Machine-learning modeling of scATAC-seq data supports investigations of single-cell genome regulation, including identification of cell types, differentially accessible regions and transcription factor activity inference. The loss function and data representation are crucial determinants of a model’s predictive power. Many methods default to binarizing the count matrix due to overall data sparsity and the conceptualization of chromatin accessibility as a binary state5,6,7,8,9,10 (Supplementary Table 1). While some approaches handle the data quantitatively3,11,12, there exists no systematic evaluation of the impact of binarization.

Here, we compare binarization versus count-based modeling on scATAC-seq data modeling tasks and assess the quality of the learnt latent space using multiple downstream evaluations. We based our analysis on four publicly available datasets representing different protocols, species and tissues13,14,15,16 (Supplementary Table 1; Methods). First, we considered the proportion of peaks above the typical binarization threshold of one read. Across all datasets, over 65% of non-zero peaks had more than one read count (Fig. 1c and Extended Data Fig. 1). In the NeurIPS dataset, for instance, 74% of non-zero peaks had counts of two, with 12% having even higher counts. We furthermore saw a fivefold increase in peaks with even compared to odd counts (Fig. 1c). This pattern can be explained as an artifact of the count aggregation strategy used in the 10x Genomics CellRanger ATAC pipeline4, which counts reads (deduplicated fragment ends) instead of fragments (Fig. 1a). As scATAC-seq generates paired-end reads, even counts are predominant, whereas odd counts only occur when one read pair falls outside the peak region (Fig. 1a,b). In contrast, fragment counts showed a regular monotonic decay (Fig. 1d and Extended Data Fig. 1; Methods). Many methods rely on the read count matrices generated by the 10x pipeline or adopt the same counting strategy3,5,6,7,8,9,10,17 (Supplementary Table 1); however, no benchmark has compared the read and fragment count strategies.
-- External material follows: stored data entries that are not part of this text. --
/-- **Exact certificates of infeasibility for trace-bounded SDP systems** (the separation step): if no
`Y ⪰ 0` has `tr(A_r Y) ≤ c_r` for all `r` and `tr Y ≤ T`, then there are `z ≥ 0`, `λ ≥ 0` with
`½ Σ_r z_r (A_r + A_rᵀ) + λ I ⪰ 0` and `Σ_r z_r c_r + λ T ≤ −1`. Proof: separate `(c, T)` from the closed
convex set `S` of dominated right-hand sides (`geometric_hahn_banach_point_closed`); `0 ∈ S` makes the level
negative, the recession directions `+e_r`, `+e` make the coefficients non-negative, the cone
`{(tr(A_r Y))_r, tr Y) : Y ⪰ 0} ⊆ S` makes the certificate matrix positive semidefinite (test `Y = x xᵀ`),
and rescaling normalises the level to `−1`. [folklore] -/
theorem exists_cert_of_sdp_infeasible (A : R → Matrix Q Q ℝ) (c : R → ℝ) (T : ℝ)
    (hinf : ¬ ∃ Y : Matrix Q Q ℝ, Y.PosSemidef ∧ (∀ r, (A r * Y).trace ≤ c r) ∧ Y.trace ≤ T) :
    ∃ (z : R → ℝ) (lam : ℝ), (∀ r, 0 ≤ z r) ∧ 0 ≤ lam ∧
      ((2 : ℝ)⁻¹ • ∑ r, z r • (A r + (A r)ᵀ) + lam • (1 : Matrix Q Q ℝ)).PosSemidef ∧
      ∑ r, z r * c r + lam * T ≤ -1 := by
  classical
  set S : Set ((R → ℝ) × ℝ) := {x | ∃ Y : Matrix Q Q ℝ, Y.PosSemidef ∧
      (∀ r, (A r * Y).trace ≤ x.1 r) ∧ Y.trace ≤ x.2} with hS
  have hcT : ((c, T) : (R → ℝ) × ℝ) ∉ S := fun ⟨Y, hY, hc, ht⟩ => hinf ⟨Y, hY, hc, ht⟩
  obtain ⟨f, u₀, hfc, hfS⟩ :=
    geometric_hahn_banach_point_closed (convex_sdpDominated A) (isClosed_sdpDominated A) hcT
  -- coordinates of `f`
  set w : R → ℝ := fun r => f ((fun j => if r = j then 1 else 0), 0) with hw
  set μ : ℝ := f (0, 1) with hμ
  have hf : ∀ (x₁ : R → ℝ) (x₂ : ℝ), f (x₁, x₂) = ∑ r, x₁ r * w r + x₂ * μ :=
    fun x₁ x₂ => strongDual_prod_apply f x₁ x₂
  -- `0 ∈ S`, so the level is negative
  have h0S : ((0 : R → ℝ), (0 : ℝ)) ∈ S :=
    ⟨0, PosSemidef.zero, fun r => by simp, by simp⟩
  have hu₀ : u₀ < 0 := by
    have h := hfS _ h0S
    have h0 : f ((0 : R → ℝ), (0 : ℝ)) = 0 := by
      rw [show ((0 : R → ℝ), (0 : ℝ)) = (0 : (R → ℝ) × ℝ) from rfl, map_zero]
    linarith
  -- recession directions: the coefficients are non-negative
  have hw0 : ∀ r, 0 ≤ w r := fun r => by
    by_contra hneg
    push Not at hneg
    set s : ℝ := u₀ / w r with hs
    have hs0 : 0 ≤ s := (div_pos_of_neg_of_neg hu₀ hneg).le
    have hmem : ((s • fun j => if r = j then (1 : ℝ) else 0), (0 : ℝ)) ∈ S := by
      refine ⟨0, PosSemidef.zero, fun r' => ?_, by simp⟩
      simp only [Matrix.mul_zero, trace_zero, Pi.smul_apply, smul_eq_mul]
      split_ifs
      · simpa using hs0
      · simp
    have h := hfS _ hmem
    rw [hf] at h
    have hval : ∑ r', (s • fun j => if r = j then (1 : ℝ) else 0) r' * w r' = s * w r := by
      simp only [Pi.smul_apply, smul_eq_mul, mul_ite, mul_one, mul_zero, ite_mul, zero_mul]
      rw [Finset.sum_ite_eq, if_pos (Finset.mem_univ r)]
    rw [hval, zero_mul, add_zero] at h
    have hsw : s * w r = u₀ := by rw [hs]; exact div_mul_cancel₀ u₀ hneg.ne
    linarith
  have hμ0 : 0 ≤ μ := by
    by_contra hneg
    push Not at hneg
    set s : ℝ := u₀ / μ with hs
    have hs0 : 0 ≤ s := (div_pos_of_neg_of_neg hu₀ hneg).le
    have hmem : ((0 : R → ℝ), s) ∈ S :=
      ⟨0, PosSemidef.zero, fun r' => by simp, by simpa using hs0⟩
    have h := hfS _ hmem
    rw [hf] at h
    simp only [Pi.zero_apply, zero_mul, Finset.sum_const_zero, zero_add] at h
    have hsw : s * μ = u₀ := by rw [hs]; exact div_mul_cancel₀ u₀ hneg.ne
    linarith
  -- the cone of exact right-hand sides lies in `S`: the certificate functional is non-negative on it
  have hcone : ∀ Y : Matrix Q Q ℝ, Y.PosSemidef → 0 ≤ ∑ r, w r * (A r * Y).trace + μ * Y.trace := by
    intro Y hY
    by_contra hneg
    push Not at hneg
    set β : ℝ := ∑ r, w r * (A r * Y).trace + μ * Y.trace with hβ
    set t : ℝ := u₀ / β with ht
    have ht0 : 0 ≤ t := (div_pos_of_neg_of_neg hu₀ hneg).le
    have hmem : ((fun r => (A r * (t • Y)).trace), (t • Y).trace) ∈ S :=
      ⟨t • Y, hY.smul ht0, fun r => le_rfl, le_rfl⟩
    have h := hfS _ hmem
    rw [hf] at h
    have hval : ∑ r, (A r * (t • Y)).trace * w r + (t • Y).trace * μ = t * β := by
      simp only [Matrix.mul_smul, trace_smul, smul_eq_mul, hβ, mul_add, Finset.mul_sum]
      congr 1
      · exact Finset.sum_congr rfl fun r _ => by ring
      · ring
    rw [hval] at h
    have htβ : t * β = u₀ := by rw [ht]; exact div_mul_cancel₀ u₀ hneg.ne
    linarith
  -- rescale by `κ = -f(c, T) > 0`
  have hfcT : f (c, T) < 0 := hfc.trans hu₀
  set κ : ℝ := -f (c, T) with hκdef
  have hκ : 0 < κ := by rw [hκdef]; linarith
  have hκinv : 0 ≤ κ⁻¹ := inv_nonneg.2 hκ.le
  refine ⟨fun r => κ⁻¹ * w r, κ⁻¹ * μ, fun r => mul_nonneg hκinv (hw0 r), mul_nonneg hκinv hμ0, ?_, ?_⟩
  · -- positive semidefiniteness: the rescaled matrix is `κ⁻¹ • C₀`, and `xᵀ C₀ x = Σ w_r tr(A_r xxᵀ) + μ |x|²`
    have hscale : κ⁻¹ • ((2 : ℝ)⁻¹ • ∑ r, w r • (A r + (A r)ᵀ) + μ • (1 : Matrix Q Q ℝ)) =
        (2 : ℝ)⁻¹ • ∑ r, (κ⁻¹ * w r) • (A r + (A r)ᵀ) + (κ⁻¹ * μ) • (1 : Matrix Q Q ℝ) := by
      rw [smul_add]
      congr 1
      · rw [smul_comm]
        congr 1
        rw [Finset.smul_sum]
        exact Finset.sum_congr rfl fun r _ => by rw [smul_smul]
      · rw [smul_smul]
    rw [← hscale]
    refine PosSemidef.smul ?_ hκinv
    refine PosSemidef.of_dotProduct_mulVec_nonneg ?_ fun x => ?_
    · rw [Matrix.IsHermitian, conjTranspose_eq_transpose_of_trivial]
      exact certMat_transpose A w μ
    · rw [star_trivial, dotProduct_mulVec_eq_trace_mul_vecMulVec,
        trace_certMat_mul A w μ (by rw [transpose_vecMulVec])]
      have hX : (vecMulVec x x).PosSemidef := by
        have h := posSemidef_vecMulVec_self_star (R := ℝ) x
        rwa [star_trivial] at h
      exact hcone _ hX
  · -- the level: `Σ κ⁻¹ w_r c_r + κ⁻¹ μ T = κ⁻¹ f(c, T) = -1`
    have hval : ∑ r, κ⁻¹ * w r * c r + κ⁻¹ * μ * T = κ⁻¹ * f (c, T) := by
      rw [hf, mul_add, Finset.mul_sum]
      congr 1
      · exact Finset.sum_congr rfl fun r _ => by ring
      · ring
    rw [hval, show f (c, T) = -κ by rw [hκdef, neg_neg], mul_neg, inv_mul_cancel₀ hκ.ne']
The alternating pattern of odd and even read counts does not align with standard statistical count distributions, such as the Poisson. We found that the variance of read counts for each region across cells was approximately twice the mean (Fig. 1e and Extended Data Fig. 1), violating the Poisson assumption of equal mean and variance. In contrast, the mean-variance relationship of fragment counts was broadly consistent with a Poisson distribution across the four datasets (Fig. 1f and Extended Data Fig. 1).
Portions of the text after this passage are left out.